孟军成愣住,随即嗤声道:“何院长没病,这还用解释。”
华晨摇头,“如果查出他身体有问题呢?”
“当然算我输。”孟军成大声道:“但是,你如果只是弄一些不值一提的小问题,那我可不认。”
华晨笑了笑,说道:“既然我指出来,那当然都是大问题。”
“好。”孟军成脸色一沉,哼道:“我倒要看看你到底哪里有问题。”
孟军成对何文勋的问题十分自信,根本不怕华晨会检查出什么问题来。
华晨没有理会孟军成,转头看向何文勋,“陶院长对么?”
何文勋点头道:“是我。

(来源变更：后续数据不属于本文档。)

/-
Origin: expansion seat `planner-pub-hodgecm-pv06-g5-0`, handover #2 2026-08-18T11:31Z md5 5070603e72fc; rewrites Pv06g5.ArchCompactK->HodgeCM.PerL34.ArchCompactK (x1); tree import HodgeCM.PerL34.BallCRKType; after pv06-g5 #1 (da40467a4fe9); as-landed aslanded/HodgeCM/PerL34/BallStabilizer.lean e4a165538a3a (`HOME/pub-hodgecm-pv06-g5/lean/Pv06g5/BallStabilizer.lean`, md5 5070603e, 100 lines);
landed by the gen-8 packager in gate run 29 as `HodgeCM/PerL34/BallStabilizer.lean` (import ^import Pv06g5\.ArchCompactK[ \t]*$→import HodgeCM.PerL34.ArchCompactK ×1; stripped 3 #print/#check/#eval lines).
-/
/-
Origin: pub-hodgecm cell, unit pub-hodgecm-pv06-g5 (DAG-NODE PROVER #06, generation 5), 2026-08-18.
Target path in the package: `HodgeCM/PerL34/BallStabilizer.lean`; WIP import `Pv06g5.ArchCompactK` ↦ REWRITE
`import HodgeCM.PerL34.ArchCompactK` (this seat's row #1); `HodgeCM.PerL34.BallCRKType` is a TREE module.

# The stabiliser of the base point of `𝔹²` is the frame-compact piece `U(2,1) ∩ U(3)` (KERNEL junction)

PerL v5 l. 677: "`K_x ≅ U(2) × U(1)` be its stabiliser".  The tree already proves, in the ball model
(`HodgeCM/PerL34/Ball.lean`, pv03: `J = diag(1,1,-1)`, `U21 ≤ GL₃(ℂ)` acting transitively on `𝔹²`, base point
`x₀ = 0`), that the stabiliser of `x₀` consists of the block-diagonal matrices: `BallCR.stab_iff`,
`BallCR.stab_upper`, `BallCR.stab_lower` (pv02-g3, `BallCRKType.lean`) and `P43KTypesU2.stab_iff_mem_range`
(`K = U(2) × U(1) ≅ Stab(x₀)`).  This short file adds ONLY the junction with the archimedean compact piece of
`HodgeCM/PerL34/ArchCompactK.lean` (§2):

* `mul_J_eq_J_mul_iff`                  : a `3 × 3` matrix commutes with `J` iff it is block-diagonal `(2) ⊕ (1)`;
* `smul_x₀_eq_self_iff_commute`         : `g • x₀ = x₀ ↔ g J = J g`;
* `mem_stabilizer_x₀_iff_mem_frameSet`  : **`Stab_{U(2,1)}(x₀) = U(2,1) ∩ frameSet J 1`**, the frame-compact piece in
  the frame `T = 1`; equivalently `smul_x₀_eq_self_iff_unitary : g • x₀ = x₀ ↔ gᴴ g = 1`.

So, through a Sylvester frame `T` of `H^{w₁}` (`HermSpace3.exists_frame_place`), PerL's `K_∞` of `ArchCompactK` §4
is, at the place `w₁`, the `T`-conjugate of the stabiliser of the base point of `𝔹²` (times `∏_{w ≠ w₁} U(3)`):
`G_U(ℝ)/K_∞ = 𝔹² × pt` at the level of points.  Fully proved, standard axioms (`#print axioms` below).
-/
import Summits.HodgeConjecture.HodgeCM.PerL34.BallCRKType
import Summits.HodgeConjecture.HodgeCM.PerL34.ArchCompactK_2

/-! PORT of `HodgeCM/PerL34/BallStabilizer.lean` (HodgeCMPerL run 82) — verbatim mechanical port; provenance in the PORT header line. -/

set_option autoImplicit false

noncomputable section

open scoped Matrix

namespace HodgeCM.PerL34.BallStabilizer

open HodgeCM.PerL34.BallModel

/-- A `3 × 3` matrix commutes with `J = diag(1,1,-1)` iff it is block-diagonal `(2) ⊕ (1)`. -/
theorem mul_J_eq_J_mul_iff (g : Matrix (Fin 3) (Fin 3) ℂ) :
    g * J = J * g ↔ g 0 2 = 0 ∧ g 1 2 = 0 ∧ g 2 0 = 0 ∧ g 2 1 = 0 := by
  constructor
  · intro h
    have e := fun i j => congrFun (congrFun h i) j
    have e02 := e 0 2
    have e12 := e 1 2
    have e20 := e 2 0
    have e21 := e 2 1
    simp only [J, Matrix.mul_diagonal, Matrix.diagonal_mul, Matrix.cons_val_zero, Matrix.cons_val_one, Matrix.cons_val_two,
      Matrix.head_cons, Matrix.tail_cons, Nat.succ_eq_add_one, Nat.reduceAdd, Fin.isValue, mul_one, one_mul,
      mul_neg, neg_mul] at e02 e12 e20 e21
    refine ⟨?_, ?_, ?_, ?_⟩
    · linear_combination (-(1 : ℂ) / 2) * e02
    · linear_combination (-(1 : ℂ) / 2) * e12
    · linear_combination ((1 : ℂ) / 2) * e20
    · linear_combination ((1 : ℂ) / 2) * e21
  · rintro ⟨h02, h12, h20, h21⟩
    ext i j
    fin_cases i <;> fin_cases j <;>
      simp [J, Matrix.mul_diagonal, Matrix.diagonal_mul, h02, h12, h20, h21]

/-- **`Stab_{U(2,1)}(x₀)` = the matrices of `U(2,1)` commuting with `J`** (block-diagonal `U(2) × U(1)`,
PerL l. 677); assembled from the tree's `BallCR.stab_iff` / `BallCR.stab_lower`. -/
theorem smul_x₀_eq_self_iff_commute (g : U21) : g • x₀ = x₀ ↔ mat g * J = J * mat g := by
  rw [mul_J_eq_J_mul_iff]
  constructor
  · intro h
    exact ⟨BallCR.stab_upper h 0, BallCR.stab_upper h 1, BallCR.stab_lower h 0, BallCR.stab_lower h 1⟩
  · rintro ⟨h0, h1, -, -⟩
    rw [BallCR.stab_iff]
    intro i
    fin_cases i
    · exact h0
    · exact h1

/-- **The stabiliser of the base point is the frame-compact piece** `U(2,1) ∩ U(3)` of
`HodgeCM.PerL34.ArchCompactK` (§2, frame `T = 1`). -/
theorem mem_stabilizer_x₀_iff_mem_frameSet (g : U21) :
    g ∈ MulAction.stabilizer U21 x₀ ↔ mat g ∈ ArchCompactK.frameSet J 1 := by
  rw [MulAction.mem_stabilizer_iff, smul_x₀_eq_self_iff_commute,
    ArchCompactK.mem_frameSet_iff_commute (H := J) (T := 1) (by simp) BallFrame.J_mul_J]
  simp only [inv_one, Units.val_one, Matrix.one_mul, Matrix.mul_one]
  exact (and_iff_right (mat_mem g)).symm

/-- Equivalently: for `g ∈ U(2,1)`, `g • x₀ = x₀ ↔ gᴴ g = 1`. -/
theorem smul_x₀_eq_self_iff_unitary (g : U21) : g • x₀ = x₀ ↔ (mat g)ᴴ * mat g = 1 := by
  rw [← MulAction.mem_stabilizer_iff, mem_stabilizer_x₀_iff_mem_frameSet, ArchCompactK.mem_frameSet_iff]
  simp only [inv_one, Units.val_one, Matrix.one_mul, Matrix.mul_one]
  exact and_iff_right (mat_mem g)

/-- Hence the stabiliser is the trace on `U(2,1)` of a COMPACT set of matrices (`ArchCompactK.isCompact_frameSet`). -/
theorem stabilizer_x₀_eq_preimage_frameSet :
    (MulAction.stabilizer U21 x₀ : Set U21) = mat ⁻¹' ArchCompactK.frameSet J 1 :=
  Set.ext fun g => mem_stabilizer_x₀_iff_mem_frameSet g

end HodgeCM.PerL34.BallStabilizer

end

”
刚才华晨展示出非凡的医术,让他颇为折服,但他知道自己身体没有什么问题,此刻见华晨正儿八经的样子,不禁有些奇怪。
华晨问道:“您的头发是从什么时候开始脱落的呢?”
何文勋顿时有些尴尬,“这个……是十多年前。”
华晨点了点头,“您身为医生,应该检查过脱发的原因吧。”
何文勋苦笑道:“其实我这个属于神经性脱发,主要是当年为了养家糊口,压力太大,所以头发逐渐脱落,后来我索性就剃了光头。”

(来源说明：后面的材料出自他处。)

import Summits.Ventures.HSemireg.SignedPureWeilAxisCertificates
import Summits.Ventures.HSemireg.SignedPureWeilMinimalDesigns

/-!
# Venture HSemireg — pure designs on (ℤ∕4)² with at most five letters have real-or-imaginary Weil moment (KERNEL, unconditional),
# hence s(3) ≥ 12, s(4) ≥ 24, s(5) ≥ 48, s(6) ≥ 96 in the kernel by the slice-angle THEOREM B and LEMMA S

HONEST FRAMING. Part of the Lean index of the computation cell `pub-hsemireg` (Sunday typer seat p9, § g = 8; family B row **B20-3**:
signed pure-Weil designs are «class witnesses — cycles with ℤ-coefficients — not census objects»). FINITE GAUSSIAN-INTEGER ARITHMETIC
ONLY, in the vocabulary of `SignedPureWeilLadder.lean` (`Letter`, `Eps`, `vchi`, `vmoment`, `plus`, `minus`, `supp`),
`SignedPureWeilTransport.lean` (`shift`), `SignedPureWeilAngles.lean` (`IsAxis`, `IsDiag`, THEOREM B
`two_mul_min_le_card_supp_of_classes`), `SignedPureWeilAxisCertificates.lean` (`lcomb`, `re_eq_zero_of_lcert`, `im_eq_zero_of_lcert`)
and `SignedPureWeilMinimalDesigns.lean` (`card_support_step`). Nothing here says that HC ∕ HC_CM ∕ HC_AV holds; no object is certified;
no Literature fact is declared; no verdict ∕ door word ∕ count of the cell moves. EVERYTHING IN THIS FILE IS UNCONDITIONAL (no machine
hypothesis): the kernel's lower ends of the ladder s(n) = min #supp of a pure W-alive ℤ-design on (ℤ∕4)ⁿ move from 8 ∕ 16 ∕ 32 ∕ 64
(`two_pow_le_card_support_pure`) to **12 ∕ 24 ∕ 48 ∕ 96** for n = 3 ∕ 4 ∕ 5 ∕ 6 (machine truth of record: 14 ∕ 28 ∕ [64, 80] ∕ [128, 184]).

THE ARGUMENT (record file `HOME/p9/S5-ANGLE-p9g9.md`, level-2 section). §1 Twenty 4-letter subsets T of (ℤ∕4)² — the sixteen 2 × 2
boxes {a, a+1} × {b, b+1} and the four cosets of 2(ℤ∕4)² — each with a short ℤ[i]-combination of VISIBLE characters that agrees
with i^{|x|} + i^{−|x|} (ten of them) or with i^{|x|} − i^{−|x|} (the other ten) at every letter OUTSIDE T (`decide`); by §1 of
`SignedPureWeilAxisCertificates.lean` a pure design whose support avoids such a T has Re W = 0, resp. Im W = 0 (§2). §3 COVERING
LEMMA: every subset of (ℤ∕4)² with at most five letters that contains the letter 0 avoids one of the twenty T (`decide` over
non-decreasing code 4-tuples + a sorting bridge); a translate of the design puts a support letter at 0 (`shift`), so (§4,
**`isAxis_of_card_le_five`**) every pure design on (ℤ∕4)² with ≤ 5 letters is axis. Hence the class minima of THEOREM B at n = 2 are
B₁ (diagonal) ≥ 6, B₂ (axis) ≥ 4 (`two_pow_le_card_support_pure`), B₃ (other) ≥ 6, and s(3) ≥ 2·min(max(6, 4), 6) = 12 (§5,
**`twelve_le_card_supp`**); LEMMA S doubles it three times (`s4_ge_24`, `s5_ge_48`, `s6_ge_96`). The machine truth at n = 2 is
(s_axis, s_diag, s_other)(2) = (4, 6, 7) (brute force over all subsets, record file §2), so the kernel value 12 is what the angle
method yields from level 2 alone; s(3) = 14 itself stays machine (`SignedPureWeilMinimalDesigns.lean` docstring).
-/

namespace Summit.Ventures.HSemireg.SignedWeilDesignN

open Finset

/-! ## §1 The twenty avoided sets and their certificates (letters of (ℤ∕4)² coded `x₀ + 4x₁`) -/

/-- The code `x₀ + 4x₁ ∈ Fin 16` of a letter of (ℤ∕4)². [definition of this file] -/
def enc (x : Letter 2) : Fin 16 := ⟨(x 0).val + 4 * (x 1).val, by have := (x 0).isLt; have := (x 1).isLt; omega⟩

/-- The ten avoided 4-sets of REAL type (codes): avoiding one of them forces Re W = 0. [definition of this file] -/
def TR : Fin 10 → List (Fin 16) := ![[5, 7, 13, 15], [0, 2, 8, 10], [9, 10, 13, 14], [6, 7, 10, 11], [8, 11, 12, 15], [4, 5, 8, 9], [2, 3, 14, 15], [1, 2, 5, 6], [0, 3, 4, 7], [0, 1, 12, 13]]

/-- The ten avoided 4-sets of IMAGINARY type (codes): avoiding one of them forces Im W = 0. [definition of this file] -/
def TI : Fin 10 → List (Fin 16) := ![[10, 11, 14, 15], [8, 9, 12, 13], [2, 3, 6, 7], [0, 1, 4, 5], [5, 6, 9, 10], [4, 7, 8, 11], [1, 2, 13, 14], [0, 3, 12, 15], [4, 6, 12, 14], [1, 3, 9, 11]]

/-- The certificates of real type (visible characters of (ℤ∕4)² with Gaussian coefficients). [definition of this file] -/
def certR : Fin 10 → List (Eps 2 × GaussianInt) := ![
  [(![1, 2], ⟨1, 0⟩), (![2, 1], ⟨1, 0⟩)],
  [(![1, 2], ⟨-1, 0⟩), (![2, 1], ⟨-1, 0⟩)],
  [(![0, 0], ⟨-2, 0⟩), (![0, 1], ⟨1, -1⟩), (![0, 2], ⟨1, 1⟩), (![1, 0], ⟨1, 1⟩), (![1, 2], ⟨0, -1⟩), (![2, 0], ⟨1, -1⟩), (![2, 1], ⟨0, 1⟩)],
  [(![0, 0], ⟨-2, 0⟩), (![0, 1], ⟨1, 1⟩), (![0, 2], ⟨1, -1⟩), (![1, 0], ⟨1, -1⟩), (![1, 2], ⟨0, 1⟩), (![2, 0], ⟨1, 1⟩), (![2, 1], ⟨0, -1⟩)],
  [(![0, 0], ⟨2, 0⟩), (![0, 1], ⟨-1, 1⟩), (![0, 2], ⟨-1, -1⟩), (![1, 0], ⟨1, 1⟩), (![1, 2], ⟨0, -1⟩), (![2, 0], ⟨1, -1⟩), (![2, 1], ⟨0, 1⟩)],
  [(![0, 0], ⟨2, 0⟩), (![0, 1], ⟨-1, -1⟩), (![0, 2], ⟨-1, 1⟩), (![1, 0], ⟨1, -1⟩), (![1, 2], ⟨0, 1⟩), (![2, 0], ⟨1, 1⟩), (![2, 1], ⟨0, -1⟩)],
  [(![0, 0], ⟨2, 0⟩), (![0, 1], ⟨1, 1⟩), (![0, 2], ⟨1, -1⟩), (![1, 0], ⟨-1, 1⟩), (![1, 2], ⟨0, 1⟩), (![2, 0], ⟨-1, -1⟩), (![2, 1], ⟨0, -1⟩)],
  [(![0, 0], ⟨2, 0⟩), (![0, 1], ⟨1, -1⟩), (![0, 2], ⟨1, 1⟩), (![1, 0], ⟨-1, -1⟩), (![1, 2], ⟨0, -1⟩), (![2, 0], ⟨-1, 1⟩), (![2, 1], ⟨0, 1⟩)],
  [(![0, 0], ⟨-2, 0⟩), (![0, 1], ⟨-1, 1⟩), (![0, 2], ⟨-1, -1⟩), (![1, 0], ⟨-1, -1⟩), (![1, 2], ⟨0, -1⟩), (![2, 0], ⟨-1, 1⟩), (![2, 1], ⟨0, 1⟩)],
  [(![0, 0], ⟨-2, 0⟩), (![0, 1], ⟨-1, -1⟩), (![0, 2], ⟨-1, 1⟩), (![1, 0], ⟨-1, 1⟩), (![1, 2], ⟨0, 1⟩), (![2, 0], ⟨-1, -1⟩), (![2, 1], ⟨0, -1⟩)]]

/-- The certificates of imaginary type. [definition of this file] -/
def certI : Fin 10 → List (Eps 2 × GaussianInt) := ![
  [(![0, 0], ⟨0, -2⟩), (![0, 1], ⟨1, 1⟩), (![0, 2], ⟨-1, 1⟩), (![1, 0], ⟨1, 1⟩), (![1, 2], ⟨0, -1⟩), (![2, 0], ⟨-1, 1⟩), (![2, 1], ⟨0, -1⟩)],
  [(![0, 0], ⟨0, 2⟩), (![0, 1], ⟨-1, -1⟩), (![0, 2], ⟨1, -1⟩), (![1, 0], ⟨1, 1⟩), (![1, 2], ⟨0, -1⟩), (![2, 0], ⟨-1, 1⟩), (![2, 1], ⟨0, -1⟩)],
  [(![0, 0], ⟨0, 2⟩), (![0, 1], ⟨1, 1⟩), (![0, 2], ⟨-1, 1⟩), (![1, 0], ⟨-1, -1⟩), (![1, 2], ⟨0, -1⟩), (![2, 0], ⟨1, -1⟩), (![2, 1], ⟨0, -1⟩)],
  [(![0, 0], ⟨0, -2⟩), (![0, 1], ⟨-1, -1⟩), (![0, 2], ⟨1, -1⟩), (![1, 0], ⟨-1, -1⟩), (![1, 2], ⟨0, -1⟩), (![2, 0], ⟨1, -1⟩), (![2, 1], ⟨0, -1⟩)],
  [(![0, 0], ⟨0, 2⟩), (![0, 1], ⟨1, -1⟩), (![0, 2], ⟨-1, -1⟩), (![1, 0], ⟨1, -1⟩), (![1, 2], ⟨0, 1⟩), (![2, 0], ⟨-1, -1⟩), (![2, 1], ⟨0, 1⟩)],
  [(![0, 0], ⟨0, -2⟩), (![0, 1], ⟨-1, 1⟩), (![0, 2], ⟨1, 1⟩), (![1, 0], ⟨1, -1⟩), (![1, 2], ⟨0, 1⟩), (![2, 0], ⟨-1, -1⟩), (![2, 1], ⟨0, 1⟩)],
  [(![0, 0], ⟨0, -2⟩), (![0, 1], ⟨1, -1⟩), (![0, 2], ⟨-1, -1⟩), (![1, 0], ⟨-1, 1⟩), (![1, 2], ⟨0, 1⟩), (![2, 0], ⟨1, 1⟩), (![2, 1], ⟨0, 1⟩)],
  [(![0, 0], ⟨0, 2⟩), (![0, 1], ⟨-1, 1⟩), (![0, 2], ⟨1, 1⟩), (![1, 0], ⟨-1, 1⟩), (![1, 2], ⟨0, 1⟩), (![2, 0], ⟨1, 1⟩), (![2, 1], ⟨0, 1⟩)],
  [(![1, 2], ⟨1, 0⟩), (![2, 1], ⟨-1, 0⟩)],
  [(![1, 2], ⟨-1, 0⟩), (![2, 1], ⟨1, 0⟩)]]

/-- All certificate characters are visible. -/
theorem certR_visible : ∀ j : Fin 10, ∀ p ∈ certR j, p.1 ≠ plus ∧ p.1 ≠ minus := by decide

/-- All certificate characters are visible. -/
theorem certI_visible : ∀ j : Fin 10, ∀ p ∈ certI j, p.1 ≠ plus ∧ p.1 ≠ minus := by decide

/-- **The real-type identities:** outside `TR j`, `lcomb (certR j) = i^{|x|} + i^{−|x|}` (kernel `decide`, 10 × 16 letters). -/
theorem certR_holds : ∀ j : Fin 10, ∀ x : Letter 2, enc x ∉ TR j → lcomb (certR j) x = vchi plus x + vchi minus x := by decide

/-- **The imaginary-type identities:** outside `TI j`, `lcomb (certI j) = i^{|x|} − i^{−|x|}` (kernel `decide`). -/
theorem certI_holds : ∀ j : Fin 10, ∀ x : Letter 2, enc x ∉ TI j → lcomb (certI j) x = vchi plus x - vchi minus x := by decide

/-! ## §2 A pure design whose support avoids one of the twenty sets is axis -/

/-- Avoiding a real-type set forces `Re W = 0`. -/
theorem re_eq_zero_of_avoids (d : Letter 2 → ℤ) (hpure : ∀ ε : Eps 2, ε ≠ plus → ε ≠ minus → vmoment d ε = 0) (j : Fin 10)
    (havoid : ∀ x, d x ≠ 0 → enc x ∉ TR j) : (vmoment d plus).re = 0 :=
  re_eq_zero_of_lcert (certR j) (certR_visible j) 1 one_ne_zero d hpure
    (fun x hx => by rw [certR_holds j x (havoid x hx)]; push_cast; ring)

/-- Avoiding an imaginary-type set forces `Im W = 0`. -/
theorem im_eq_zero_of_avoids (d : Letter 2 → ℤ) (hpure : ∀ ε : Eps 2, ε ≠ plus → ε ≠ minus → vmoment d ε = 0) (j : Fin 10)
    (havoid : ∀ x, d x ≠ 0 → enc x ∉ TI j) : (vmoment d plus).im = 0 :=
  im_eq_zero_of_lcert (certI j) (certI_visible j) 1 one_ne_zero d hpure
    (fun x hx => by rw [certI_holds j x (havoid x hx)]; push_cast; ring)

/-! ## §3 The covering lemma: at most five letters including 0 always avoid one of the twenty sets -/

/-- Boolean test: the codes `0, b, c, d, e` avoid the list `T`. [definition of this file] -/
def avoidsB (T : List (Fin 16)) (b c d e : Fin 16) : Bool :=
  !(T.contains 0) && !(T.contains b) && !(T.contains c) && !(T.contains d) && !(T.contains e)

/-- Boolean form of the covering test for the codes `0, b, c, d, e`. [definition of this file] -/
def coverB (b c d e : Fin 16) : Bool :=
  (List.finRange 10).any (fun j => avoidsB (TR j) b c d e) || (List.finRange 10).any (fun j => avoidsB (TI j) b c d e)

/-- **Covering, tuple form** (kernel `decide` over the non-decreasing code 4-tuples). -/
theorem coverB_eq_true : ∀ b c d e : Fin 16, b ≤ c → c ≤ d → d ≤ e → coverB b c d e = true := by
  decide

/-- From the Boolean test to avoidance. -/
theorem not_mem_of_avoidsB {T : List (Fin 16)} {b c d e : Fin 16} (h : avoidsB T b c d e = true) :
    (0 : Fin 16) ∉ T ∧ b ∉ T ∧ c ∉ T ∧ d ∉ T ∧ e ∉ T := by
  simp only [avoidsB, Bool.and_eq_true, Bool.not_eq_eq_eq_not, Bool.not_true, List.contains_eq_mem, decide_eq_false_iff_not] at h
  exact ⟨h.1.1.1.1, h.1.1.1.2, h.1.1.2, h.1.2, h.2⟩

/-- The letters coded `0, b, c, d, e` (non-decreasing) avoid some `TR j` or some `TI j`. -/
theorem cover_tuple (b c d e : Fin 16) (hbc : b ≤ c) (hcd : c ≤ d) (hde : d ≤ e) :
    (∃ j : Fin 10, (0 : Fin 16) ∉ TR j ∧ b ∉ TR j ∧ c ∉ TR j ∧ d ∉ TR j ∧ e ∉ TR j) ∨
      (∃ j : Fin 10, (0 : Fin 16) ∉ TI j ∧ b ∉ TI j ∧ c ∉ TI j ∧ d ∉ TI j ∧ e ∉ TI j) := by
  have h := coverB_eq_true b c d e hbc hcd hde
  simp only [coverB, Bool.or_eq_true, List.any_eq_true, List.mem_finRange, true_and] at h
  rcases h with ⟨j, hj⟩ | ⟨j, hj⟩
  · exact Or.inl ⟨j, not_mem_of_avoidsB hj⟩
  · exact Or.inr ⟨j, not_mem_of_avoidsB hj⟩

孟军成讥讽道:“华晨,你该不会说这神经性脱发也是病,也要治疗吧?”
神经性脱发在医学上虽然也是一种病症,但只是可有可无的小问题。
华晨却摇头道:“何院长,你的脱发可不是什么神经性脱发。”
何文勋惊讶道:“华医生,你这是什么意思?我脱发这毛病可是检查得很彻底的。”
华晨笑道:“西医的检查方法往往只是发现表象,而中医不同,古语有云,肾其华在发、发为血之余,我认为你的病不是神经性脱发,而是身体出了大问题。”
何文勋愕然,“大问题?”
孟军成一旁嗤笑了声,不屑道:“简直胡说八道,我倒要看看你能说出什么来。”
华晨懒得理会孟军成,对何文勋道:“何院长,可否让我给你把把脉?”
何文勋半信半疑,伸出手来道:“好,有劳。”
众人不禁有些奇怪,傻子都看出来这何文勋完全是个正常人,不像是得大病的人。
然而华晨此时风头正盛,却也不会无端给自己找麻烦,所以周围的众人却是看的云里雾里不知华晨要做什么。

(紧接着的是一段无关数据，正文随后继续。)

/-- **TWISTED EULER FACTORISATION OF A PURE TENSOR, ARBITRARY LOCAL HAAR MEASURES.**  As `exists_integral_eval_mul_eq_mul_integral_arch_mul_prod`, for ANY local Haar
measures `m_v` on the `U(H)(L⁺_v)`: ONE `κ > 0` with `∫ T.eval · χ dν = κ · (∫ f_∞ χ_∞ dμ_∞) · ∏_{v∈S} (m_v(U(H)(𝒪_v)))⁻¹ · ∫ f_v χ_v dm_v` for every pure tensor `T`
(integral levels off `S`) and every `χ` factorising on its box — by normalising `m_v ↦ m_v(U(H)(𝒪_v))⁻¹ • m_v` (`U(H)(𝒪_v)` is compact open, ★
`isCompact_isOpen_cmLocalIntegralLevel`, so `0 < m_v(U(H)(𝒪_v)) < ∞`; Haar stays Haar, `IsHaarMeasure.smul`; `integral_smul_measure`). [cite: BorelJacquet1979, §4.1]
[cite: Rogawski1990, §14.2 p. 233] -/
theorem exists_integral_eval_mul_eq_mul_integral_arch_mul_prod_of_isHaarMeasure
    [MeasurableSpace (adelicGroupData (↥(maximalRealSubfield L)) L (IsCMField.complexConj L) N H).Adelic]
    [BorelSpace (adelicGroupData (↥(maximalRealSubfield L)) L (IsCMField.complexConj L) N H).Adelic]
    [MeasurableSpace (UnitaryGroup.arch (↥(maximalRealSubfield L)) L (IsCMField.complexConj L) N H)]
    [BorelSpace (UnitaryGroup.arch (↥(maximalRealSubfield L)) L (IsCMField.complexConj L) N H)]
    [∀ v, MeasurableSpace ((cmDatum L N H).Local v)] [∀ v, BorelSpace ((cmDatum L N H).Local v)]
    (ν : Measure (adelicGroupData (↥(maximalRealSubfield L)) L (IsCMField.complexConj L) N H).Adelic) [ν.IsHaarMeasure]
    (μa : Measure (UnitaryGroup.arch (↥(maximalRealSubfield L)) L (IsCMField.complexConj L) N H)) [μa.IsHaarMeasure]
    (m : ∀ v, Measure ((cmDatum L N H).Local v)) [∀ v, (m v).IsHaarMeasure] :
    ∃ κ : ℝ, 0 < κ ∧ ∀ (T : PureTensor L N H), (∀ v ∉ T.S, T.K v = cmLocalIntegralLevel L N H v) →
      ∀ (χ : (cmDatum L N H).Adelic → ℂ) (χa : UnitaryGroup.arch (↥(maximalRealSubfield L)) L (IsCMField.complexConj L) N H → ℂ)
        (χl : ∀ v, (cmDatum L N H).Local v → ℂ),
        (∀ g, (∀ v ∉ T.S, (cmDatum L N H).toLocal v g ∈ T.K v) →
          χ g = χa (archPart (↥(maximalRealSubfield L)) L (IsCMField.complexConj L) N H g) * ∏ v ∈ T.S, χl v ((cmDatum L N H).toLocal v g)) →
        ∫ g, T.eval g * χ g ∂ν = (κ : ℂ) * ((∫ a, T.arch a * χa a ∂μa) *
          ∏ v ∈ T.S, (((m v (cmLocalIntegralLevel L N H v)).toReal⁻¹ : ℝ) : ℂ) * ∫ x, T.loc v x * χl v x ∂(m v)) := by
  -- the level volumes `c v = m_v(U(H)(𝒪_v)) ∈ (0, ∞)`
  have hc0 : ∀ v, m v (cmLocalIntegralLevel L N H v) ≠ 0 := fun v =>
    ((isCompact_isOpen_cmLocalIntegralLevel L N H v).2.measure_pos (m v) ⟨1, (cmLocalIntegralLevel L N H v).one_mem⟩).ne'
  have hctop : ∀ v, m v (cmLocalIntegralLevel L N H v) ≠ ∞ := fun v =>
    (isCompact_isOpen_cmLocalIntegralLevel L N H v).1.measure_lt_top.ne
  -- the normalised local measures
  let m' : ∀ v, Measure ((cmDatum L N H).Local v) := fun v => (m v (cmLocalIntegralLevel L N H v))⁻¹ • m v
  haveI : ∀ v, (m' v).IsHaarMeasure := fun v =>
    Measure.IsHaarMeasure.smul (m v) (ENNReal.inv_ne_zero.2 (hctop v)) (ENNReal.inv_ne_top.2 (hc0 v))
  have hm' : ∀ v, m' v (cmLocalIntegralLevel L N H v) = 1 := fun v => by
    show ((m v (cmLocalIntegralLevel L N H v))⁻¹ • m v) (cmLocalIntegralLevel L N H v) = 1
    rw [Measure.smul_apply, smul_eq_mul, ENNReal.inv_mul_cancel (hc0 v) (hctop v)]
  obtain ⟨κ, hκ, h⟩ := exists_integral_eval_mul_eq_mul_integral_arch_mul_prod (L := L) (N := N) (H := H) ν μa m' hm'
  refine ⟨κ, hκ, fun T hK χ χa χl hχ => ?_⟩
  rw [h T hK χ χa χl hχ]
  congr 2
  refine Finset.prod_congr rfl fun v _ => ?_
  show ∫ x, T.loc v x * χl v x ∂((m v (cmLocalIntegralLevel L N H v))⁻¹ • m v) = _
  rw [integral_smul_measure, ENNReal.toReal_inv, Complex.real_smul]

过了一会儿,华晨松开手指,淡然道:“脉象沉稳而有力,粗看起来并无大碍,但细细体察,便可发现脉象偏于沉脉,依我判断,应该是血补之症。”
何文勋愣了下,却是面露尴尬的道:“这个……我是西医,你说的血补之症是什么意思?”
孟军成以及白忠仁等中医则是神色微动,认真了起来。